Quelle analyse faites-vous du limogeage du Directeur général de Camair-Co?

Le premier prisme d’analyse de ce qui s’est passé à Camair-Co porte sur les limites du mentorat, du tutorat et du marrainage. Prenons un cas un peu récent, celui sur la gestion collective des droits d’auteurs et droits voisins et qui porte entre autres l’emprunte de Sam Mbende. A cette époque, le ministre de la culture est Léopold Ferdinand Oyono. Entre temps, on met sur pied une Commission permanente de médiation et de contrôle des organismes de gestion collective. Le grand parrain c’est le ministre. Quand il tombe en 2008, c’est terminé pour les autres. Quelques semaines après, le président de la commission permanente de médiation et de contrôle tombe, puis le président du conseil d’administration de la Cmc tombe aussi. C’est ce qui arrive avec la Camair-Co. Il nous est revenu que le mentor du Dg de la Camair-Co était le ministre de transport de l’époque, qui a quitté le gouvernement à la faveur du réaménagement du vendredi 4 mars 2018 à la faveur du décret présidentiel. Le filleul Ernest Dikoum, a même trop résisté avant de tomber.
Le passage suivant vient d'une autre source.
import Summits.QuantumFields.YangMills.Theorems.LuscherReductionTwistedTraceScalingBOStiffFlatBridge
import HarnessLib

/-!
# The C4-CORE record WITH ITS PROFILE RADIUS EXPOSED: `∃ A : RecordAnalyticInput L s M, supp (A.Ω β) ⊆ {‖x‖ ≤ β^{-1/2}·btLog β}` (`L ≥ 2`, `1/6 < s < 1/4`)
# (lane A of S-BASE, crux `TwistedTraceScaling` stmt-QuantumFields-20203, line «twolattice», stub `stub_fixedLatticeTraceLaw`; C4-SHELL; lead g23; card `pub/ym-fleet/ym-luscher-20007-p1/Lines-shell-gain.md`)

The record `RecordAnalyticInput L s M` (✓`…BOStiffFlatBridge.recordAnalyticInput`) abstracts the fibre profile's support radius `r` and only remembers `12|Site|·r β < β^{-s}` (`hr_small`).
The C4-SHELL's INNER SHADOW (`ShellBricks.hshadowIn`, ✓`…ShellAssembly`) needs the true radius `r_B β = min(1/40, β^{-1/2}ℓ)` of the cap-restricted frozen profile, which is polynomially
below every shell radius `β^{-a}`, `a < 1/2`.  This file re-runs the three closing wrappers of the record VERBATIM with the radius kept in the conclusion:
* `recordAnalyticInput_of_profile_r` (twin of ✓`recordAnalyticInput_of_profile`), `recordAnalyticInput_of_hST_r` (twin of ✓`recordAnalyticInput_of_hST`),
  `recordAnalyticInput_of_specs_r` (twin of ✓`recordAnalyticInput_of_specs`);
* ★★★ `recordAnalyticInput_r (hLz) (hL2) (hs6 : 1/6 < s) (hs4 : s < 1/4) : ∃ M₀ ≥ 2, ∀ M ≥ M₀, ∃ A : RecordAnalyticInput L s M, ∀ β x, A.Ω β x ≠ 0 → ‖x‖ ≤ β^{-1/2}·btLog β`
  (fed, as ✓`recordAnalyticInput`, with ✓`spec_S3` and ✓`spec_gap_inputs_of_hflat` ∘ ✓`hflat_record`).
HONEST FRAMING: bookkeeping (no new analysis) for a stub of a child of the CONDITIONAL reduction route R2b1; C4-SHELL, COARSE-UPPER/LOWER/TAIL, the stubs and the crux stay OPEN; not infinite
volume, not a mass gap, not Clay.  No definitions, no `sorry`.
-/

set_option autoImplicit false

noncomputable section

open MeasureTheory Filter Topology Real Asymptotics
open scoped BigOperators
open Literature.MathematicalPhysics.QuantumFieldTheory
open Literature.MathematicalPhysics.QuantumLattice

namespace Summit.QuantumFields.YangMills.Theorems.FemtoTransferGap.TwoLattice.ConstTube

open Summit.QuantumFields.YangMills.Theorems.FemtoTransferGap
open Summit.QuantumFields.YangMills.Theorems.FemtoTransferGap.TwoLattice
open Summit.QuantumFields.YangMills.Theorems.FemtoTransferGap.TwoLattice.Avg
open Summit.QuantumFields.YangMills.Theorems.FemtoTransferGap.TwoLattice.Stiff
open Summit.QuantumFields.YangMills.Theorems.FemtoTransferGap.TwoLattice.GnChart
open Summit.QuantumFields.YangMills.Theorems.FemtoTransferGap.TwoLattice.Cov

variable {L : ℕ} [NeZero L]

/-! ## §1 The profile wrapper with the radius kept -/

/-- ★ Twin of ✓`recordAnalyticInput_of_profile` keeping the profile radius in the conclusion. [cite: Luscher1983, §3] [cite: SjostrandZworski2007, §2] -/
theorem recordAnalyticInput_of_profile_r {s M : ℝ} (hs6 : 1 / 6 < s) (hs4 : s ≤ 1 / 4) {Ω : ℝ → LinkSpace L → ℝ} (hΩm : ∀ β, Measurable (Ω β))
    (hΩ1 : ∀ β x, |Ω β x| ≤ 1) (hΩ0 : ∀ β x, 0 ≤ Ω β x) (hΩinv : ∀ β (g : SU2) (x : LinkSpace L), Ω β (adL L g x) = Ω β x)
    (hΩr : ∀ β x, Ω β x ≠ 0 → ‖x‖ ≤ min (1 / 40) (powScale (1 / 2) β * btLog β))
    (hI : ∀ β, 0 < ∫ v, Ω β (linkEmbed L v) ∂orthoTransverse L) (hγ : ∀ β, 0 < recordGamma L Ω β)
    {b : ℝ → ℝ} {θ₀ : ℝ} (hb : ∀ β, 0 ≤ b β) (hb_small : ∀ a : ℝ, 0 < a → ∀ᶠ β in atTop, b β ^ 2 ≤ a * bareLambda ((L : ℝ) ^ 3 * β)) (hθ₀ : 0 < θ₀ ∧ θ₀ ≤ 1)
    (hST : ∀ᶠ β in atTop, ∀ v : GaugeConfig 3 L SU2 → ℝ, Measurable v → (∃ C : ℝ, ∀ U, |v U| ≤ C) → (∀ U, v U ≠ 0 → recordChi L s 43 M β U ≠ 0) →
      (∀ u, fibreInner L (softWeight (recordChi L s 43 M β)) (Ω β) v u = 0) →
      tubeForm β v ≤ (1 - θ₀) * ((btC L β (Ω β) (btEps β) (5 * (powScale (1 / 2) β * btLog β ^ 2)) / fpZ (btEps β) / recordGamma L Ω β) *
        levelValue su2Rep 1 ((L : ℝ) ^ 3 * β) 0) * tubeNormSq (softWeight (recordChi L s 43 M β)) v)
    (hOD : ∀ᶠ β in atTop, ∀ (φ : GaugeConfig 3 1 SU2 → ℝ) (v : GaugeConfig 3 L SU2 → ℝ), Measurable φ → (∃ C : ℝ, ∀ u, |φ u| ≤ C) →
      (∀ u, φ u ≠ 0 → orbitDist u < recordDelta1 L s β) → Measurable v → (∃ C : ℝ, ∀ U, |v U| ≤ C) → (∀ U, v U ≠ 0 → recordChi L s 43 M β U ≠ 0) →
      (∀ u, fibreInner L (softWeight (recordChi L s 43 M β)) (Ω β) v u = 0) →
      |tubeCross β (boFun L φ (Ω β)) v| ≤ b β * ((btC L β (Ω β) (btEps β) (5 * (powScale (1 / 2) β * btLog β ^ 2)) / fpZ (btEps β) / recordGamma L Ω β) *
          levelValue su2Rep 1 ((L : ℝ) ^ 3 * β) 0) *
          Real.sqrt (tubeNormSq (softWeight (recordChi L s 43 M β)) (boFun L φ (Ω β))) * Real.sqrt (tubeNormSq (softWeight (recordChi L s 43 M β)) v) ∧
      |tubeCross β v (boFun L φ (Ω β))| ≤ b β * ((btC L β (Ω β) (btEps β) (5 * (powScale (1 / 2) β * btLog β ^ 2)) / fpZ (btEps β) / recordGamma L Ω β) *
          levelValue su2Rep 1 ((L : ℝ) ^ 3 * β) 0) *
          Real.sqrt (tubeNormSq (softWeight (recordChi L s 43 M β)) (boFun L φ (Ω β))) * Real.sqrt (tubeNormSq (softWeight (recordChi L s 43 M β)) v)) :
    ∃ A : RecordAnalyticInput L s M, ∀ β x, A.Ω β x ≠ 0 → ‖x‖ ≤ powScale (1 / 2) β * btLog β := by
  have hs0 : 0 < s := by linarith
  have hs2 : s < 1 / 2 := by linarith
  set r : ℝ → ℝ := fun β => min (1 / 40) (powScale (1 / 2) β * btLog β) with hrdef
  have hr : ∀ β, 0 < r β ∧ r β ≤ 1 / 40 ∧ r β ≤ powScale (1 / 2) β * btLog β := fun β =>
    ⟨lt_min (by norm_num) (mul_pos (powScale_pos _ _) (lt_of_lt_of_le one_pos (one_le_btLog β))), min_le_left _ _, min_le_right _ _⟩
  have hr' : ∀ β, 0 ≤ r β ∧ r β ≤ powScale (1 / 2) β * btLog β := fun β => ⟨(hr β).1.le, (hr β).2.2⟩
  have hΩt : ∀ β (v : Edge 3 L → Fin 3 → ℝ), Ω β (linkEmbed L v) ≠ 0 → (∀ (e : Edge 3 L) (c : Fin 3), |v e c| ≤ r β) ∧ ‖linkEmbed L v‖ ≤ r β := by
    intro β v hv
    have h := hΩr β _ hv
    exact ⟨fun e c => by have := Summit.QuantumFields.YangMills.Theorems.FemtoTransferGap.TwoLattice.Cov.abs_apply_le_norm (linkEmbed L v) e c; rw [linkEmbed_apply] at this; exact this.trans h, h⟩
  set σf : ℝ → ℝ := fun β => btC L β (Ω β) (btEps β) (5 * (powScale (1 / 2) β * btLog β ^ 2)) / fpZ (btEps β) / recordGamma L Ω β with hσfdef
  have hσfpos : ∀ β, 0 ≤ β → 0 < σf β := fun β hβ => by
    rw [hσfdef]; dsimp only
    have hρR : 2 * (btEps β / 3) < 5 * (powScale (1 / 2) β * btLog β ^ 2) := by
      have hεx : btEps β ≤ powScale (1 / 2) β := powScale_le_powScale (by norm_num) β
      have hx0 := powScale_pos (1 / 2) β
      have h1 : powScale (1 / 2) β * 1 ≤ powScale (1 / 2) β * btLog β ^ 2 := mul_le_mul_of_nonneg_left (one_le_pow₀ (one_le_btLog β)) hx0.le
      linarith
    exact div_pos (div_pos (btC_profile_pos hβ (hΩm β) (hΩ1 β) (hΩ0 β) (by linarith [(hr β).2.1]) (hΩt β) (hI β) hρR) (fpZ_pos (btEps_pos_le β).1)) (hγ β)
  set σ : ℝ → ℝ := fun β => if 0 < σf β then σf β else 1 with hσdef
  have hσpos : ∀ β, 0 < σ β := fun β => by
    rw [hσdef]; dsimp only
    split_ifs with h
    · exact h
    · exact one_pos
  have hσeq : ∀ᶠ β : ℝ in atTop, σ β = σf β :=
    (eventually_ge_atTop (0 : ℝ)).mono fun β hβ => by rw [hσdef]; dsimp only; rw [if_pos (hσfpos β hβ)]
  refine ⟨
    { Ω := Ω, r := r, σ := σ, κ := fun β => 2 * (powScale (2 * s) β * btLog β ^ 9), b := b, θ₀ := θ₀,
      hΩm := hΩm, hΩ1 := hΩ1, hΩinv := hΩinv, hΩr := hΩr, hr := fun β => ⟨(hr β).1.le, by linarith [(hr β).2.1]⟩,
      hr_small := eventually_radius_small_B hs2 hr', hγ := hγ,
      hσ := hσpos, hκ0 := rateB_nonneg s, hκ_dom := rateB_dom s, hκ_small := rateB_small (L := L) hs6, hb := hb, hb_small := hb_small, hθ₀ := hθ₀,
      hT := ?_, hST := ?_, hOD := ?_ }, fun β x hx => (hΩr β x hx).trans (min_le_right _ _)⟩
  · filter_upwards [profileB_hT (L := L) hs0 hs4 hΩm hΩ1 hΩ0 hΩinv hr hΩt hγ, hσeq] with β h he
    rw [he]
    exact h
  · filter_upwards [hST, hσeq] with β h he
    rw [he]
    exact h
  · filter_upwards [hOD, hσeq] with β h he
    rw [he]
    exact h
open CategoryTheory Function Field NumberField IsDedekindDomain WeierstrassCurve
open Literature.NumberTheory.GaloisRepresentations Literature.NumberTheory.EllipticCurves
  Literature.NumberTheory.EllipticCurves.GreenbergSelmer Literature.NumberTheory.GaloisCohomology
  Literature.NumberTheory.EllipticCurves.IwasawaAlgebra Literature.NumberTheory.EllipticCurves.Rank1Residual
  Summit.BirchSwinnertonDyer.Rank1Residual Summit.BirchSwinnertonDyer.Rank1Residual.X11b
  Summit.BirchSwinnertonDyer.Rank1Residual.X11b.Coinv Summit.BirchSwinnertonDyer.Rank1Residual.X11b.LocBridge
  Summit.BirchSwinnertonDyer.Rank1Residual.X11b.AcSelmer Summit.BirchSwinnertonDyer.Rank1Residual.X11b.H2Support
  Summit.BirchSwinnertonDyer.Rank1Residual.X11b.Levels Summit.BirchSwinnertonDyer.Rank1Residual.Iwasawa
  Summit.BirchSwinnertonDyer.BirchSwinnertonDyer.Theorems.UniversalToricDescentNoFiniteSubmodule
  Summit.BirchSwinnertonDyer.BirchSwinnertonDyer.Theorems.UniversalToricDescentStrictPlace
  Summit.BirchSwinnertonDyer.BirchSwinnertonDyer.Theorems.UniversalToricDescentLambdaTransport
open Summit.BirchSwinnertonDyer.Rank1Residual.X11b.ProcyclicDescent (kerK)

/-! ### §1 JSW17 Lemma 3.3.3 for the `Σ`-imprimitive Selmer group (adapted from the tree's `Σ = ∅` proof) -/

section Sigma

variable {K : Type} [Field K] [NumberField K] (W : WeierstrassCurve K) [W.IsElliptic] (p : ℕ)
  [Fact p.Prime] (κ : ZpExtension K p)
Ce qui devait arriver est arrivé.

Comment comprendre que Louis-Georges Njipendi, alors Pca, chute au poste de Directeur général ?
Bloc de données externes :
/-- `hSep {u, a}` unfolded. [this work] -/
theorem mem_hSep_ua (hcu : c ≠ u) (hca : c ≠ a) (hcb : c ≠ b) (hua : u ≠ a) (hub : u ≠ b) (hab : a ≠ b) :
    ω ∈ hSep {u, a} c u a b h ↔ ¬ ((s(u, h) ∈ ω ∨ s(a, h) ∈ ω) ∧ (s(c, h) ∈ ω ∨ s(b, h) ∈ ω)) := by
  simp only [hSep, mem_setOf_eq, Finset.mem_insert, Finset.mem_singleton, Finset.mem_sdiff, mem_terms4]
  refine not_congr (and_congr ?_ ?_)
  · constructor
    · rintro ⟨x, (rfl | rfl), hx⟩
      · exact Or.inl hx
      · exact Or.inr hx
    · rintro (h1 | h1)
      · exact ⟨u, Or.inl rfl, h1⟩
      · exact ⟨a, Or.inr rfl, h1⟩
  · constructor
    · rintro ⟨y, ⟨hy, hyua⟩, hyω⟩
      rcases hy with rfl | rfl | rfl | rfl
      · exact Or.inl hyω
      · exact (hyua (Or.inl rfl)).elim
      · exact (hyua (Or.inr rfl)).elim
      · exact Or.inr hyω
    · rintro (h1 | h1)
      · exact ⟨c, ⟨Or.inl rfl, fun e => e.elim (fun e => hcu e) (fun e => hca e)⟩, h1⟩
      · exact ⟨b, ⟨Or.inr (Or.inr (Or.inr rfl)), fun e => e.elim (fun e => hub e.symm) (fun e => hab e.symm)⟩, h1⟩

end memlemmas

section closedforms
set_option linter.unusedSimpArgs false
variable (w : Sym2 V → unitInterval) {c u a b h : V}

/-- `P(hSep{c}) = γ = r̄ + r·s̄ū·s̄ā·s̄b`. [this work] -/
theorem real_hSep_c (hcu : c ≠ u) (hca : c ≠ a) (hcb : c ≠ b) (hua : u ≠ a) (hub : u ≠ b) (hab : a ≠ b) :
    (prodBernoulli w).real (hSep {c} c u a b h) = ((1 - (w s(c, h) : ℝ)) + (w s(c, h) : ℝ) * (1 - (w s(u, h) : ℝ)) * (1 - (w s(a, h) : ℝ)) * (1 - (w s(b, h) : ℝ))) := by
  rw [real_hubEvent w hcu hca hcb hua hub hab (fun oc ou oa ob => ¬ (oc ∧ (ou ∨ oa ∨ ob))) (fun ω => mem_hSep_c hcu hca hcb hua hub hab)]
  simp only [true_and, false_and, true_or, false_or, or_true, or_false, not_true_eq_false, not_false_eq_true, if_true, if_false]
  ring

/-- `P(hSep{b}) = mB = s̄b + r̄·s̄ū·s̄ā·sb`. [this work] -/
theorem real_hSep_b (hcu : c ≠ u) (hca : c ≠ a) (hcb : c ≠ b) (hua : u ≠ a) (hub : u ≠ b) (hab : a ≠ b) :
    (prodBernoulli w).real (hSep {b} c u a b h) = ((1 - (w s(b, h) : ℝ)) + (1 - (w s(c, h) : ℝ)) * (1 - (w s(u, h) : ℝ)) * (1 - (w s(a, h) : ℝ)) * (w s(b, h) : ℝ)) := by
  rw [real_hubEvent w hcu hca hcb hua hub hab (fun oc ou oa ob => ¬ (ob ∧ (oc ∨ ou ∨ oa))) (fun ω => mem_hSep_b hcu hca hcb hua hub hab)]
  simp only [true_and, false_and, true_or, false_or, or_true, or_false, not_true_eq_false, not_false_eq_true, if_true, if_false]
  ring

/-- `P(hSep{c} ∩ hSep{b}) = n + p`. [this work] -/
theorem real_hSep_cb (hcu : c ≠ u) (hca : c ≠ a) (hcb : c ≠ b) (hua : u ≠ a) (hub : u ≠ b) (hab : a ≠ b) :
    (prodBernoulli w).real (hSep {c} c u a b h ∩ hSep {b} c u a b h) = ((1 - (w s(u, h) : ℝ)) * (1 - (w s(a, h) : ℝ)) * (1 - (w s(b, h) : ℝ)) + (1 - (w s(c, h) : ℝ)) * ((w s(u, h) : ℝ) * (1 - (w s(a, h) : ℝ)) * (1 - (w s(b, h) : ℝ)) + (1 - (w s(u, h) : ℝ)) * (w s(a, h) : ℝ) * (1 - (w s(b, h) : ℝ)) + (1 - (w s(u, h) : ℝ)) * (1 - (w s(a, h) : ℝ)) * (w s(b, h) : ℝ))) + ((1 - (w s(c, h) : ℝ)) * (w s(u, h) : ℝ) * (w s(a, h) : ℝ) * (1 - (w s(b, h) : ℝ))) := by
  rw [real_hubEvent w hcu hca hcb hua hub hab (fun oc ou oa ob => ¬ (oc ∧ (ou ∨ oa ∨ ob)) ∧ ¬ (ob ∧ (oc ∨ ou ∨ oa)))
    (fun ω => by rw [mem_inter_iff, mem_hSep_c hcu hca hcb hua hub hab, mem_hSep_b hcu hca hcb hua hub hab])]
  simp only [true_and, false_and, and_true, and_false, true_or, false_or, or_true, or_false, not_true_eq_false, not_false_eq_true,
    if_true, if_false]
  ring

/-- `P(hSep{u,a}) = n + p + d`. [this work] -/
theorem real_hSep_ua (hcu : c ≠ u) (hca : c ≠ a) (hcb : c ≠ b) (hua : u ≠ a) (hub : u ≠ b) (hab : a ≠ b) :
    (prodBernoulli w).real (hSep {u, a} c u a b h) = ((1 - (w s(u, h) : ℝ)) * (1 - (w s(a, h) : ℝ)) * (1 - (w s(b, h) : ℝ)) + (1 - (w s(c, h) : ℝ)) * ((w s(u, h) : ℝ) * (1 - (w s(a, h) : ℝ)) * (1 - (w s(b, h) : ℝ)) + (1 - (w s(u, h) : ℝ)) * (w s(a, h) : ℝ) * (1 - (w s(b, h) : ℝ)) + (1 - (w s(u, h) : ℝ)) * (1 - (w s(a, h) : ℝ)) * (w s(b, h) : ℝ))) + ((1 - (w s(c, h) : ℝ)) * (w s(u, h) : ℝ) * (w s(a, h) : ℝ) * (1 - (w s(b, h) : ℝ))) + ((w s(c, h) : ℝ) * (1 - (w s(u, h) : ℝ)) * (1 - (w s(a, h) : ℝ)) * (w s(b, h) : ℝ)) := by
  rw [real_hubEvent w hcu hca hcb hua hub hab (fun oc ou oa ob => ¬ ((ou ∨ oa) ∧ (oc ∨ ob))) (fun ω => mem_hSep_ua hcu hca hcb hua hub hab)]
  simp only [true_and, false_and, and_true, and_false, true_or, false_or, or_true, or_false, not_true_eq_false, not_false_eq_true,
    if_true, if_false]
  ring

/-- `P(hSep{u} ∩ hSep{a}) = n + d`. [this work] -/
theorem real_hSep_u_a (hcu : c ≠ u) (hca : c ≠ a) (hcb : c ≠ b) (hua : u ≠ a) (hub : u ≠ b) (hab : a ≠ b) :
    (prodBernoulli w).real (hSep {u} c u a b h ∩ hSep {a} c u a b h) = ((1 - (w s(u, h) : ℝ)) * (1 - (w s(a, h) : ℝ)) * (1 - (w s(b, h) : ℝ)) + (1 - (w s(c, h) : ℝ)) * ((w s(u, h) : ℝ) * (1 - (w s(a, h) : ℝ)) * (1 - (w s(b, h) : ℝ)) + (1 - (w s(u, h) : ℝ)) * (w s(a, h) : ℝ) * (1 - (w s(b, h) : ℝ)) + (1 - (w s(u, h) : ℝ)) * (1 - (w s(a, h) : ℝ)) * (w s(b, h) : ℝ))) + ((w s(c, h) : ℝ) * (1 - (w s(u, h) : ℝ)) * (1 - (w s(a, h) : ℝ)) * (w s(b, h) : ℝ)) := by
  rw [real_hubEvent w hcu hca hcb hua hub hab (fun oc ou oa ob => ¬ (ou ∧ (oc ∨ oa ∨ ob)) ∧ ¬ (oa ∧ (oc ∨ ou ∨ ob)))
    (fun ω => by rw [mem_inter_iff, mem_hSep_u hcu hca hcb hua hub hab, mem_hSep_a hcu hca hcb hua hub hab])]
  simp only [true_and, false_and, and_true, and_false, true_or, false_or, or_true, or_false, not_true_eq_false, not_false_eq_true,
    if_true, if_false]
  ring

/-- `P(hSep{c} ∩ hSep{u} ∩ hSep{a}) = n` (at most one star pair open). [this work] -/
theorem real_hSep_cua (hcu : c ≠ u) (hca : c ≠ a) (hcb : c ≠ b) (hua : u ≠ a) (hub : u ≠ b) (hab : a ≠ b) :
    (prodBernoulli w).real (hSep {c} c u a b h ∩ hSep {u} c u a b h ∩ hSep {a} c u a b h) = ((1 - (w s(u, h) : ℝ)) * (1 - (w s(a, h) : ℝ)) * (1 - (w s(b, h) : ℝ)) + (1 - (w s(c, h) : ℝ)) * ((w s(u, h) : ℝ) * (1 - (w s(a, h) : ℝ)) * (1 - (w s(b, h) : ℝ)) + (1 - (w s(u, h) : ℝ)) * (w s(a, h) : ℝ) * (1 - (w s(b, h) : ℝ)) + (1 - (w s(u, h) : ℝ)) * (1 - (w s(a, h) : ℝ)) * (w s(b, h) : ℝ))) := by
  rw [real_hubEvent w hcu hca hcb hua hub hab
    (fun oc ou oa ob => (¬ (oc ∧ (ou ∨ oa ∨ ob)) ∧ ¬ (ou ∧ (oc ∨ oa ∨ ob))) ∧ ¬ (oa ∧ (oc ∨ ou ∨ ob)))
    (fun ω => by rw [mem_inter_iff, mem_inter_iff, mem_hSep_c hcu hca hcb hua hub hab, mem_hSep_u hcu hca hcb hua hub hab, mem_hSep_a hcu hca hcb hua hub hab])]
  simp only [true_and, false_and, and_true, and_false, true_or, false_or, or_true, or_false, not_true_eq_false, not_false_eq_true,
    if_true, if_false]
  ring

/-- `P(hSep{b} ∩ {¬ (u and a open)}) = n + e` (the prefix pieces of the disjoint-events bound). [this work] -/
theorem real_prefix (hcu : c ≠ u) (hca : c ≠ a) (hcb : c ≠ b) (hua : u ≠ a) (hub : u ≠ b) (hab : a ≠ b) :
    (prodBernoulli w).real (hSep {b} c u a b h ∩ {ω | ¬ (s(u, h) ∈ ω ∧ s(a, h) ∈ ω)}) = ((1 - (w s(u, h) : ℝ)) * (1 - (w s(a, h) : ℝ)) * (1 - (w s(b, h) : ℝ)) + (1 - (w s(c, h) : ℝ)) * ((w s(u, h) : ℝ) * (1 - (w s(a, h) : ℝ)) * (1 - (w s(b, h) : ℝ)) + (1 - (w s(u, h) : ℝ)) * (w s(a, h) : ℝ) * (1 - (w s(b, h) : ℝ)) + (1 - (w s(u, h) : ℝ)) * (1 - (w s(a, h) : ℝ)) * (w s(b, h) : ℝ))) + ((w s(c, h) : ℝ) * (w s(u, h) : ℝ) * (1 - (w s(a, h) : ℝ)) * (1 - (w s(b, h) : ℝ)) + (w s(c, h) : ℝ) * (1 - (w s(u, h) : ℝ)) * (w s(a, h) : ℝ) * (1 - (w s(b, h) : ℝ))) := by
  rw [real_hubEvent w hcu hca hcb hua hub hab (fun oc ou oa ob => ¬ (ob ∧ (oc ∨ ou ∨ oa)) ∧ ¬ (ou ∧ oa))
    (fun ω => by rw [mem_inter_iff, mem_hSep_b hcu hca hcb hua hub hab, mem_setOf_eq])]
  simp only [true_and, false_and, and_true, and_false, true_or, false_or, or_true, or_false, not_true_eq_false, not_false_eq_true,
    if_true, if_false]
  ring

omit [DecidableEq V] in
/-- `P(u, a open, b closed at the hub) = p + sac` (the creator pieces). [this work] -/
theorem real_creator (hcu : c ≠ u) (hca : c ≠ a) (hcb : c ≠ b) (hua : u ≠ a) (hub : u ≠ b) (hab : a ≠ b) :
    (prodBernoulli w).real {ω : BondConfig V | s(u, h) ∈ ω ∧ s(a, h) ∈ ω ∧ s(b, h) ∉ ω} = ((1 - (w s(c, h) : ℝ)) * (w s(u, h) : ℝ) * (w s(a, h) : ℝ) * (1 - (w s(b, h) : ℝ))) + ((w s(c, h) : ℝ) * (w s(u, h) : ℝ) * (w s(a, h) : ℝ) * (1 - (w s(b, h) : ℝ))) := by
  rw [real_hubEvent w hcu hca hcb hua hub hab (fun _ ou oa ob => ou ∧ oa ∧ ¬ ob) (fun ω => by rw [mem_setOf_eq])]
  simp only [true_and, false_and, and_true, and_false, not_true_eq_false, not_false_eq_true, if_true, if_false]
  ring

/-- `P(hSep{c} ∩ hSep{b} ∩ hSep{u}) = n` (at most one star pair open; the `D(0̂)` factor). [this work] -/
theorem real_hSep_cbu (hcu : c ≠ u) (hca : c ≠ a) (hcb : c ≠ b) (hua : u ≠ a) (hub : u ≠ b) (hab : a ≠ b) :
    (prodBernoulli w).real (hSep {c} c u a b h ∩ hSep {b} c u a b h ∩ hSep {u} c u a b h) = ((1 - (w s(u, h) : ℝ)) * (1 - (w s(a, h) : ℝ)) * (1 - (w s(b, h) : ℝ)) + (1 - (w s(c, h) : ℝ)) * ((w s(u, h) : ℝ) * (1 - (w s(a, h) : ℝ)) * (1 - (w s(b, h) : ℝ)) + (1 - (w s(u, h) : ℝ)) * (w s(a, h) : ℝ) * (1 - (w s(b, h) : ℝ)) + (1 - (w s(u, h) : ℝ)) * (1 - (w s(a, h) : ℝ)) * (w s(b, h) : ℝ))) := by
  rw [real_hubEvent w hcu hca hcb hua hub hab
    (fun oc ou oa ob => (¬ (oc ∧ (ou ∨ oa ∨ ob)) ∧ ¬ (ob ∧ (oc ∨ ou ∨ oa))) ∧ ¬ (ou ∧ (oc ∨ oa ∨ ob)))
    (fun ω => by rw [mem_inter_iff, mem_inter_iff, mem_hSep_c hcu hca hcb hua hub hab, mem_hSep_b hcu hca hcb hua hub hab, mem_hSep_u hcu hca hcb hua hub hab])]
  simp only [true_and, false_and, and_true, and_false, true_or, false_or, or_true, or_false, not_true_eq_false, not_false_eq_true,
    if_true, if_false]
  ring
Depuis 2016, Camair-Co doit bénéficier d’un plan de relance. La mise en œuvre de ce plan de relance nécessite la mobilisation et l’injection de milliards dans le management de Camair-Co. Et pour cela, il faut, quelqu’un qu’on tient, quelqu’un à qui on peut souffler un mot à l’oreille même hors du milieu de service. Ernest Dikoum n’est pas cet homme. Tout ce qui est au Cameroun s’impulse à partir de la primature, or Dikoum n’a pas les attaches ni à la présidence, ni à la primature. On ne le connait pas. Quand on prend quelqu’un qui était Pca pour le nommer Directeur général, c’est une décote sauf qu’on le préfère à ce poste parce que c’est un attaché au secrétariat général de la présidence de la République et peut-être qui sort même de la primature. D’autre part, c’est un administrateur civil. Les administrateurs civils ont toujours cru que c’est eux qui gèrent le pays, et ce n’est pas faux, depuis l’arrondissement jusqu’au ministère, en passant par la région. C’est les gens qui ont le sens de l’Etat.  Il y a eu des signes avant-coureurs du débarquement de Dikoum. Il nous est revenu que l’ancien Dg a voulu se faire recevoir à Yaoundé et on l’a reçu dans des antichambres qui conduisent aux bureaux des ministres. Il a mis trois heures de temps sans se faire recevoir. Dans la pratique, ça veut dire que c’est mauvais.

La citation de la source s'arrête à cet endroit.